Rethinking the way we build
Photo Credit : Mariana Diaz Leites

Some Statistics

  • According to the circularity gap report 2022, only 8.6% of the global economy is circular.
  • By 2050, the population on the earth is likely to reach 9bn people and means that we will require 3 times more resources that we currently use. If we are to meet the needs of a population of nine billion effectively, then we need a different operating system for our entire economy.
  • Buildings are responsible for more than 40% of global energy use and one third of global greenhouse gas emissions, both in developed and developing countries.

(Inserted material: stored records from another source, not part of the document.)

import Summits.ValiantsHypothesis.ValiantsHypothesis.Theses.TwistedDetRank
import Summits.ValiantsHypothesis.ValiantsHypothesis.Theorems.TwistedDetRankDirectSumToTdr
import Summits.ValiantsHypothesis.ValiantsHypothesis.Theorems.TwistedDetRankTdrSuperadditive

/-!
# Crux `TwistedDetRank.FermionicNormalForm` (stmt-ValiantsHypothesis-6283), line `registered`
# (= `Cruxes/FermionicNormalForm/Lines/birth.lean`) — definitions, and where the bet sits

The line splits the crux X2 of route `TwistedDetRank` ("every p-computable class-function
generalised matrix function `f_n = Σ_σ χ_n(σ) Π_i X_{σ(i),i}` is, for `n ≥ 1`, a sum of
quasi-polynomially many Hadamard-twisted determinants `det(X ∘ E_t)`") as
CLASSIFICATION (A) ∘ CONSTRUCTION (B) through an explicit combinatorial normal form for class
functions on `S_n`, QUASI-LOCALITY.  §1 holds the four `Prop`-valued definitions of the line,
verbatim from the registered skeleton (the stub theorem files
`TwistedDetRankFermionicNormalFormStub*.lean` are definition-free):

* `IsLocalGenerator n w g` — `g : S_n → ℂ` is a LOCAL GENERATOR of weight `≤ w`: either the
  fermionic end `σ ↦ sgn σ · F(c₁ σ) · Π_{j ∈ m} c_j(σ)` (`F : ℕ → ℂ` arbitrary in the number of
  fixed points `c₁`, `m` a multiset of cycle lengths `≥ 2` with `m.sum ≤ w`,
  `c_j(σ) = σ.cycleType.count j`; these are `sgn ·` the monomials of the character polynomials,
  e.g. the coefficient functions of `det`, of `det(X ∘ (J + (u-1)I))` and of the easy immanants),
  or the perturbative end (a function of the cycle type supported on permutations moving `≤ w`
  points);
* `IsQuasiLocal χ` — for some `c` and every `n ≥ 1`, `χ_n` is a linear combination of
  `≤ 2^((log₂ n + c)^c)` local generators of weight `≤ (log₂ n + c)^c`;
* `CheapClassFunctionsAreQuasiLocal` (A, the bet; OPEN) — a p-computable class-function GMF
  family has quasi-local coefficients;
* `LocalGeneratorsSmallTdr` (B, provable; proved piecewise by the stub files) — a local generator
  of weight `w` on `S_n`, `n ≥ 1`, is a sum of `(n+1)^(w+1)` twisted determinants.

§2 is the lead's CALIBRATION of the bet (kernel-checked, elementary): **A alone implies the summit**
(`valiantsHypothesis_of_cheapClassFunctionsAreQuasiLocal`).  Under `VP ℂ = VNP ℂ` the permanent
family is p-computable (tree: `isPComputable_perPoly_complex_iff`), `per_n` is the class-function
GMF with `χ ≡ 1`, and `χ ≡ 1` is NOT quasi-local (`one_not_isQuasiLocal`): for `n = 2^k` with
`8·W < n`, `W = (k + c)^c`, an `n`-cycle `σ` and a permutation `τ` of cycle type `(W+2, n-W-2)`
have no fixed points, no cycle of length `≤ W`, and move `n > W` points, so EVERY local generator
`g` of weight `W` satisfies `g σ · sgn σ = g τ · sgn τ` (`IsLocalGenerator.mul_sign_eq`), whence
every combination `χ` of such generators has `χ σ · sgn σ = χ τ · sgn τ`; for `χ ≡ 1` this says
`sgn σ = sgn τ`, but the two signs differ.  So stub A is at least summit-hard: the line cannot
close X2 short of proving `VP ℂ ≠ VNP ℂ`, exactly as `ImmanantSlice.DeterminantalRigidity`
(`Theorems/ImmanantSliceDeterminantalRigidityReductions.lean`) is at least `VBP ≠ VNP`-hard.

Sources: M. Marcus, H. Minc, Illinois J. Math. 5 (1961); P. Bürgisser, *Completeness and
Reduction in Algebraic Complexity Theory* (2000), Ch. 2 (Rem. 2.11, Thm. 2.10) and Ch. 7;
R. Curticapean, STOC 2021 (arXiv:2102.04340); S. Mertens, C. Moore, Theory Comput. 9 (2013).
No named facts are assumed; nothing in §1 is claimed proved.
-/

-- single-conjunct layout: Sub = Summit, duplicated namespace component intended
set_option linter.dupNamespace false

noncomputable section

namespace Summit.ValiantsHypothesis.ValiantsHypothesis.Theorems.TwistedDetRankFermionicNormalForm

open Literature.Computability.AlgebraicComplexity
open scoped BigOperators

/-! ## §1 The normal form (definitions, verbatim from the registered skeleton) -/

/-- A LOCAL GENERATOR of weight `≤ w` on `S_n`: either the fermionic end
`σ ↦ sgn σ · F(c₁ σ) · Π_{j ∈ m} c_j(σ)` (`F` arbitrary in the number of fixed points, `m` a multiset
of cycle lengths `≥ 2` of total weight `m.sum ≤ w`, `c_j(σ) = σ.cycleType.count j`), or the
perturbative end: a function of the cycle type supported on permutations moving `≤ w` points.
[this line; MarcusMinc1961, Curticapean2021] -/
def IsLocalGenerator (n w : ℕ) (g : Equiv.Perm (Fin n) → ℂ) : Prop :=
  (∃ (F : ℕ → ℂ) (m : Multiset ℕ), (∀ j ∈ m, 2 ≤ j) ∧ m.sum ≤ w ∧
      g = fun σ => ((Equiv.Perm.sign σ : ℤ) : ℂ) *
        F (Finset.univ.filter fun i => σ i = i).card *
        (m.map fun j => ((σ.cycleType.count j : ℕ) : ℂ)).prod) ∨
  (∃ G : Multiset ℕ → ℂ, g = fun σ => if σ.support.card ≤ w then G σ.cycleType else 0)

/-- QUASI-LOCALITY of a family of coefficient functions `χ_n : S_n → ℂ`: for some `c` and every
`n ≥ 1`, `χ_n` is a linear combination of at most `2^((log₂ n + c)^c)` local generators of weight
`≤ (log₂ n + c)^c`. [this line] -/
def IsQuasiLocal (χ : (n : ℕ) → Equiv.Perm (Fin n) → ℂ) : Prop :=
  ∃ c : ℕ, ∀ n : ℕ, 1 ≤ n → ∃ r ≤ 2 ^ ((Nat.log 2 n + c) ^ c),
    ∃ (a : Fin r → ℂ) (g : Fin r → Equiv.Perm (Fin n) → ℂ),
      (∀ t, IsLocalGenerator n ((Nat.log 2 n + c) ^ c) (g t)) ∧ χ n = ∑ t, a t • g t

/-- **A — CHEAP CLASS FUNCTIONS ARE QUASI-LOCAL** (the line's bet; OPEN, conjecture-grade — by §2 it
implies Valiant's hypothesis): if `χ_n` are class functions on `S_n` and the GMF family
`f_n = Σ_σ χ_n(σ) Π_i X_{σ(i),i}` is p-computable over `ℂ`, then `χ` is quasi-local.
[conjecture-grade: Curticapean2021, Burgisser2000 Ch. 7, MertensMoore2013] -/
def CheapClassFunctionsAreQuasiLocal : Prop :=
  ∀ χ : (n : ℕ) → Equiv.Perm (Fin n) → ℂ,
    (∀ (n : ℕ) (σ τ : Equiv.Perm (Fin n)), χ n (τ * σ * τ⁻¹) = χ n σ) →
    IsPComputable (fun n => ∑ σ : Equiv.Perm (Fin n), MvPolynomial.C (χ n σ) *
      ∏ i : Fin n, (MvPolynomial.X (σ i, i) : MvPolynomial (Fin n × Fin n) ℂ)) →
    IsQuasiLocal χ

/-- **B — LOCAL GENERATORS HAVE FEW TWISTED DETERMINANTS** (provable; being proved piecewise by the
line's stub files): a local generator of weight `w` on `S_n`, `n ≥ 1`, is a sum of `(n+1)^(w+1)`
Hadamard-twisted determinants `det(X ∘ E_t)` (zero twists allowed as padding).
[MarcusMinc1961, Burgisser2000 §7.1] -/
def LocalGeneratorsSmallTdr : Prop :=
  ∀ (n w : ℕ) (g : Equiv.Perm (Fin n) → ℂ), 1 ≤ n → IsLocalGenerator n w g →
    ∃ E : Fin ((n + 1) ^ (w + 1)) → Matrix (Fin n) (Fin n) ℂ,
      (∑ σ : Equiv.Perm (Fin n), MvPolynomial.C (g σ) *
          ∏ i : Fin n, (MvPolynomial.X (σ i, i) : MvPolynomial (Fin n × Fin n) ℂ)) =
        ∑ t, (Matrix.of fun i j => MvPolynomial.C (E t i j) * MvPolynomial.X (i, j)).det

/-! ## §2 Calibration: the bet A alone implies the summit -/

/-- A local generator of weight `W` cannot separate two permutations that have no fixed point, no
cycle of length `≤ W`, and move more than `W` points, beyond their signs:
`g σ · sgn σ = g τ · sgn τ` (fermionic end: `c₁ = 0` and every `c_j`, `j ∈ m`, vanishes on both —
`j ≤ m.sum ≤ W`; perturbative end: both values are `0`). [folklore] -/
theorem IsLocalGenerator.mul_sign_eq {n W : ℕ} {g : Equiv.Perm (Fin n) → ℂ}
    (hg : IsLocalGenerator n W g) {σ τ : Equiv.Perm (Fin n)}
    (hσ₁ : (Finset.univ.filter fun i => σ i = i).card = 0)
    (hτ₁ : (Finset.univ.filter fun i => τ i = i).card = 0)
    (hσc : ∀ j ≤ W, σ.cycleType.count j = 0) (hτc : ∀ j ≤ W, τ.cycleType.count j = 0)
    (hσs : W < σ.support.card) (hτs : W < τ.support.card) :
    g σ * ((Equiv.Perm.sign σ : ℤ) : ℂ) = g τ * ((Equiv.Perm.sign τ : ℤ) : ℂ) := by
  rcases hg with ⟨F, m, -, hmsum, rfl⟩ | ⟨G, rfl⟩
  · have hP : (m.map fun j => ((σ.cycleType.count j : ℕ) : ℂ)).prod =
        (m.map fun j => ((τ.cycleType.count j : ℕ) : ℂ)).prod := by
      refine congrArg Multiset.prod (Multiset.map_congr rfl fun j hj => ?_)
      have hjW : j ≤ W := (Multiset.le_sum_of_mem hj).trans hmsum
      rw [hσc j hjW, hτc j hjW]
    dsimp only
    rw [hσ₁, hτ₁, hP, mul_comm _ (((Equiv.Perm.sign σ : ℤ) : ℂ)),
      mul_comm _ (((Equiv.Perm.sign τ : ℤ) : ℂ)), ← mul_assoc, ← mul_assoc, ← mul_assoc,
      ← mul_assoc, TwistedDetRankTdrSuperadditive.sign_mul_sign_self,
      TwistedDetRankTdrSuperadditive.sign_mul_sign_self]
  · dsimp only
    rw [if_neg (not_le.mpr hσs), if_neg (not_le.mpr hτs), zero_mul, zero_mul]

/-- **The trivial class function is not quasi-local.**  For any `c`, take `n = 2^k` with
`8·(k + c)^c < 2^k` (`directSumToTdr_exists_pow_add_lt`), `W = (log₂ n + c)^c = (k + c)^c`, an
`n`-cycle `σ` and a permutation `τ` of type `(W + 2, n - W - 2)` (`Equiv.Perm.exists_with_cycleType_iff`);
by `IsLocalGenerator.mul_sign_eq` every combination `χ` of local generators of weight `W` has
`χ σ · sgn σ = χ τ · sgn τ`, so `χ ≡ 1` would give `sgn σ = sgn τ = -sgn σ`. [folklore] -/
theorem one_not_isQuasiLocal :
    ¬ IsQuasiLocal (fun (n : ℕ) (_ : Equiv.Perm (Fin n)) => (1 : ℂ)) := by
  rintro ⟨c, hc⟩
  obtain ⟨k, hk⟩ := directSumToTdr_exists_pow_add_lt (1 / 8) (by norm_num) c c
  set W : ℕ := (k + c) ^ c with hW
  have hW1 : 1 ≤ W := by
    rcases Nat.eq_zero_or_pos c with rfl | hc0
    · simp [hW]
    · exact Nat.one_le_pow _ _ (by omega)
  have hkW : 8 * W < 2 ^ k := by
    have h : ((8 * W : ℕ) : ℝ) < ((2 ^ k : ℕ) : ℝ) := by
      push_cast [hW] at hk ⊢
      linarith
    exact_mod_cast h
  set n : ℕ := 2 ^ k with hn
  have hn1 : 1 ≤ n := Nat.one_le_two_pow
  have hlog : Nat.log 2 n = k := by rw [hn, Nat.log_pow one_lt_two]
  obtain ⟨r, -, a, g, hg, h1⟩ := hc n hn1
  rw [hlog] at hg
  -- an `n`-cycle and a permutation of type `(W + 2, n - (W + 2))`
  obtain ⟨σ, hσ⟩ : ∃ σ : Equiv.Perm (Fin n), σ.cycleType = {n} :=
    (Equiv.Perm.exists_with_cycleType_iff (α := Fin n)).2
      ⟨by simp, by simp only [Multiset.mem_singleton, forall_eq]; omega⟩
  obtain ⟨τ, hτ⟩ : ∃ τ : Equiv.Perm (Fin n), τ.cycleType = {W + 2, n - (W + 2)} :=
    (Equiv.Perm.exists_with_cycleType_iff (α := Fin n)).2
      ⟨by simp only [Multiset.insert_eq_cons, Multiset.sum_cons, Multiset.sum_singleton,
            Fintype.card_fin]; omega,
       by simp only [Multiset.insert_eq_cons, Multiset.mem_cons, Multiset.mem_singleton]
          rintro j (rfl | rfl) <;> omega⟩
  have hσsum : σ.cycleType.sum = n := by rw [hσ]; simp
  have hτsum : τ.cycleType.sum = n := by
    rw [hτ]
    simp only [Multiset.insert_eq_cons, Multiset.sum_cons, Multiset.sum_singleton]
    omega
  -- no fixed points, long cycles only, full support
  have hsupp : ∀ ρ : Equiv.Perm (Fin n), ρ.cycleType.sum = n → ρ.support = Finset.univ := by
    intro ρ h
    apply Finset.eq_univ_of_card
    rw [← Equiv.Perm.sum_cycleType, h, Fintype.card_fin]
  have hfix : ∀ ρ : Equiv.Perm (Fin n), ρ.cycleType.sum = n →
      (Finset.univ.filter fun i => ρ i = i).card = 0 := by
    intro ρ h
    rw [Finset.card_eq_zero, Finset.filter_eq_empty_iff]
    intro i _
    exact Equiv.Perm.mem_support.1 ((hsupp ρ h).symm ▸ Finset.mem_univ i)
  have hbig : ∀ ρ : Equiv.Perm (Fin n), ρ.cycleType.sum = n → W < ρ.support.card := by
    intro ρ h
    rw [hsupp ρ h, Finset.card_univ, Fintype.card_fin]
    omega
  have hσc : ∀ j ≤ W, σ.cycleType.count j = 0 := fun j hj =>
    Multiset.count_eq_zero.2 (by rw [hσ, Multiset.mem_singleton]; omega)
  have hτc : ∀ j ≤ W, τ.cycleType.count j = 0 := fun j hj =>
    Multiset.count_eq_zero.2 (by
      rw [hτ]
      simp only [Multiset.insert_eq_cons, Multiset.mem_cons, Multiset.mem_singleton]
      omega)
  -- opposite signs
  have hsign : ((Equiv.Perm.sign τ : ℤ) : ℂ) = -((Equiv.Perm.sign σ : ℤ) : ℂ) := by
    have h : Equiv.Perm.sign τ = -Equiv.Perm.sign σ := by
      rw [Equiv.Perm.sign_of_cycleType, Equiv.Perm.sign_of_cycleType, hσ, hτ]
      simp only [Multiset.insert_eq_cons, Multiset.sum_cons, Multiset.sum_singleton,
        Multiset.card_cons, Multiset.card_singleton]
      rw [show W + 2 + (n - (W + 2)) + (1 + 1) = (n + 1) + 1 by omega, pow_succ _ (n + 1),
        mul_neg_one]
    rw [h, Units.val_neg, Int.cast_neg]
  -- every generator, hence `χ ≡ 1`, satisfies `χ σ · sgn σ = χ τ · sgn τ`
  have key : ∀ t, g t σ * ((Equiv.Perm.sign σ : ℤ) : ℂ) = g t τ * ((Equiv.Perm.sign τ : ℤ) : ℂ) :=
    fun t => (hg t).mul_sign_eq (hfix σ hσsum) (hfix τ hτsum) hσc hτc (hbig σ hσsum) (hbig τ hτsum)
  have e1 : ∀ ρ : Equiv.Perm (Fin n), (1 : ℂ) = ∑ t, a t * g t ρ := fun ρ => by
    simpa [Finset.sum_apply, smul_eq_mul] using congr_fun h1 ρ
  have heq : ((Equiv.Perm.sign σ : ℤ) : ℂ) = ((Equiv.Perm.sign τ : ℤ) : ℂ) :=
    calc ((Equiv.Perm.sign σ : ℤ) : ℂ) = (∑ t, a t * g t σ) * ((Equiv.Perm.sign σ : ℤ) : ℂ) := by
          rw [← e1 σ, one_mul]
      _ = ∑ t, a t * (g t σ * ((Equiv.Perm.sign σ : ℤ) : ℂ)) := by
          rw [Finset.sum_mul]
          exact Finset.sum_congr rfl fun t _ => mul_assoc _ _ _
      _ = ∑ t, a t * (g t τ * ((Equiv.Perm.sign τ : ℤ) : ℂ)) := by simp_rw [key]
      _ = (∑ t, a t * g t τ) * ((Equiv.Perm.sign τ : ℤ) : ℂ) := by
          rw [Finset.sum_mul]
          exact Finset.sum_congr rfl fun t _ => (mul_assoc _ _ _).symm
      _ = ((Equiv.Perm.sign τ : ℤ) : ℂ) := by rw [← e1 τ, one_mul]
  rw [hsign] at heq
  have hne : ((Equiv.Perm.sign σ : ℤ) : ℂ) ≠ 0 := by
    rcases Int.units_eq_one_or (Equiv.Perm.sign σ) with h | h <;> simp [h]
  have h2 : (2 : ℂ) * ((Equiv.Perm.sign σ : ℤ) : ℂ) = 0 := by linear_combination heq
  simp only [mul_eq_zero, OfNat.ofNat_ne_zero, false_or] at h2
  exact hne h2

/-- **CALIBRATION — stub A implies the summit.**  If every p-computable class-function GMF family had
quasi-local coefficients, then `VP ℂ ≠ VNP ℂ`: otherwise the permanent family is p-computable
(`isPComputable_perPoly_complex_iff`, Bürgisser 2000 Rem. 2.11/Thm. 2.10), `per_n` is the GMF of
the class function `χ ≡ 1`, and `χ ≡ 1` is not quasi-local (`one_not_isQuasiLocal`).  Hence the
registered stub `stub_cheapClassFunctionsAreQuasiLocal` of line `registered` is at least as hard
as `ValiantsHypothesis` itself. [folklore] -/
theorem valiantsHypothesis_of_cheapClassFunctionsAreQuasiLocal :
    CheapClassFunctionsAreQuasiLocal → _root_.ValiantsHypothesis := by
  intro hA
  show VP ℂ ≠ VNP ℂ
  intro hEq
  have hper : IsPComputable (fun n => perPoly (Fin n) ℂ) :=
    isPComputable_perPoly_complex_iff.2 hEq
  have hfun : (fun n => ∑ σ : Equiv.Perm (Fin n), MvPolynomial.C (1 : ℂ) *
        ∏ i : Fin n, (MvPolynomial.X (σ i, i) : MvPolynomial (Fin n × Fin n) ℂ)) =
      (fun n => perPoly (Fin n) ℂ) := by
    funext n
    simp [perPoly, Matrix.permanent]
  have hcomp : IsPComputable (fun n => ∑ σ : Equiv.Perm (Fin n), MvPolynomial.C (1 : ℂ) *
        ∏ i : Fin n, (MvPolynomial.X (σ i, i) : MvPolynomial (Fin n × Fin n) ℂ)) := by
    rw [hfun]; exact hper
  exact one_not_isQuasiLocal (hA (fun _ _ => (1 : ℂ)) (fun _ _ _ => rfl) hcomp)

end Summit.ValiantsHypothesis.ValiantsHypothesis.Theorems.TwistedDetRankFermionicNormalForm

end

The global Construction & demolition waste market is estimated to be USD 26.6 billion in 2021 and is projected to reach USD 34.4 billion by 2026, at a CAGR of 5.3% from 2021 to 2026.


Challenges in achieving circularity
Photo Credit : Mariana Diaz Leites


The Shearing layers – A concept by Architect Frank Duffy, Which was elaborated by Steward Brand in his book “How Buildings learn: What Happens After They’re Built”

“Shearing Layers of Change – Seeking Higher Ground.” Shearing Layers of Change – Seeking Higher Ground, Accessed 1 Jan. 2023.

The idea is that there are processes in nature that live in different time scales which result in no or least amount of transfer of energy.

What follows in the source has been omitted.